The book had its origin days after the devastating Boxing Day Tsunami in the Indian Ocean, when Hart wrote a small piece entitled “Tremors of Doubt” for the Wall Street Journal on Friday December 31, 2004. A longer article appeared in First Things in March 2005, with this book coming to press shortly afterwards, born as it were, on account of the response his initial article generated. Hart wonders whether, in fact, he should have spoken at all; surely the most apt response to such devastation would have been to remain silent? (6, 92) Yet he does not:
I still find myself less perturbed by the sanctimonious condescension of many of those who do not believe than by either the gelid dispassion or the shapeless sentimentality of certain of those who do. (92)

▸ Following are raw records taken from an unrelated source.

/-- On `T₂ ∈ C¹ ∩ L¹` the split-form operator `lineHilbert` of the gCLM files agrees with `hilbertTransform`:
**`lineHilbert T₂ (x) = (2/π)·[x·arsinh(x/L)·((L² + x²)√(L² + x²))⁻¹ − (L² + x²)⁻¹]`**. [folklore] -/
theorem lineHilbert_farFieldT2 {L : ℝ} (hL : 0 < L) (x : ℝ) :
    Literature.Analysis.FluidPDE.lineHilbert (fun y : ℝ => y / ((L ^ 2 + y ^ 2) * √(L ^ 2 + y ^ 2))) x =
      2 / π * (x * Real.arsinh (x / L) / ((L ^ 2 + x ^ 2) * √(L ^ 2 + x ^ 2)) - (L ^ 2 + x ^ 2)⁻¹) := by
  rw [lineHilbert_eq_hilbertTransform_of_contDiff (contDiff_farFieldT2 hL) (integrable_farFieldT2 hL)]
  exact hilbertTransform_farFieldT2 hL x

/-- The derivative of the height-`L` closed form of `H[(L² + y²)^{-1/2}]`:
`d/dx [(2/π)·arsinh(x/L)·(L² + x²)^{-1/2}] = −H T₂(x)` (`L > 0`). [folklore] -/
theorem hasDerivAt_arsinh_div_sqrt_sq_add_sq {L : ℝ} (hL : 0 < L) (x : ℝ) :
    HasDerivAt (fun x : ℝ => 2 / π * Real.arsinh (x / L) / √(L ^ 2 + x ^ 2))
      (-(2 / π * (x * Real.arsinh (x / L) / ((L ^ 2 + x ^ 2) * √(L ^ 2 + x ^ 2)) - (L ^ 2 + x ^ 2)⁻¹))) x := by
  have hL0 : L ≠ 0 := hL.ne'
  have hw : 0 < L ^ 2 + x ^ 2 := by positivity
  have hs0 : √(L ^ 2 + x ^ 2) ≠ 0 := (Real.sqrt_pos.2 hw).ne'
  -- `d/dx arsinh(x/L) = (√(1 + (x/L)²))⁻¹·L⁻¹`
  have ha : HasDerivAt (fun x : ℝ => Real.arsinh (x / L)) ((√(1 + (x / L) ^ 2))⁻¹ * (1 / L)) x := by
    have := (Real.hasDerivAt_arsinh (x / L)).comp x ((hasDerivAt_id x).div_const L)
    simpa [Function.comp_def] using this
  -- `d/dx √(L² + x²) = x/√(L² + x²)`
  have hsq : HasDerivAt (fun x : ℝ => √(L ^ 2 + x ^ 2)) (x / √(L ^ 2 + x ^ 2)) x := by
    have h1 : HasDerivAt (fun x : ℝ => L ^ 2 + x ^ 2) (2 * x) x := by
      simpa using ((hasDerivAt_id x).pow 2).const_add (L ^ 2)
    refine (h1.sqrt hw.ne').congr_deriv ?_
    rw [mul_div_mul_left _ _ (two_ne_zero)]
  have h := (ha.const_mul (2 / π)).fun_div hsq hs0
  refine h.congr_deriv ?_
  rw [sqrt_sq_add_sq_eq hL x]
  set u := √(1 + (x / L) ^ 2) with hu
  have hu0 : u ≠ 0 := by rw [hu]; positivity
  have hu2 : L ^ 2 + x ^ 2 = L ^ 2 * (u * u) := by
    rw [hu, sqrt_one_add_sq_mul_self]; field_simp
  rw [hu2]
  field_simp
  ring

Thus the book is both a reflection on the critical issues of God’s goodness and sovereignty in light of this catastrophe, and a polemic against what Hart considers to be defective views of these very same issues.
Universal Harmony
The Doors of the Sea contains just two chapters—“Universal Harmony” and “Divine Victory”—each comprising five short sections. The first chapter surveys various responses to the tsunami, and varieties of such responses to other tragedies in history. He takes aim first at those vocal atheists who used the devastation and consequent suffering of the tsunami to “prove” there is no God. For Hart,
There is no argument here to refute; the entire case is premised upon an inane anthropomorphism—abstracted from any living system of belief—that reduces God to a finite ethical agent, a limited psychological personality, whose purposes are measurable upon the same scale as ours, and whose ultimate ends for his creatures do not transcend the cosmos as we perceive it. (13)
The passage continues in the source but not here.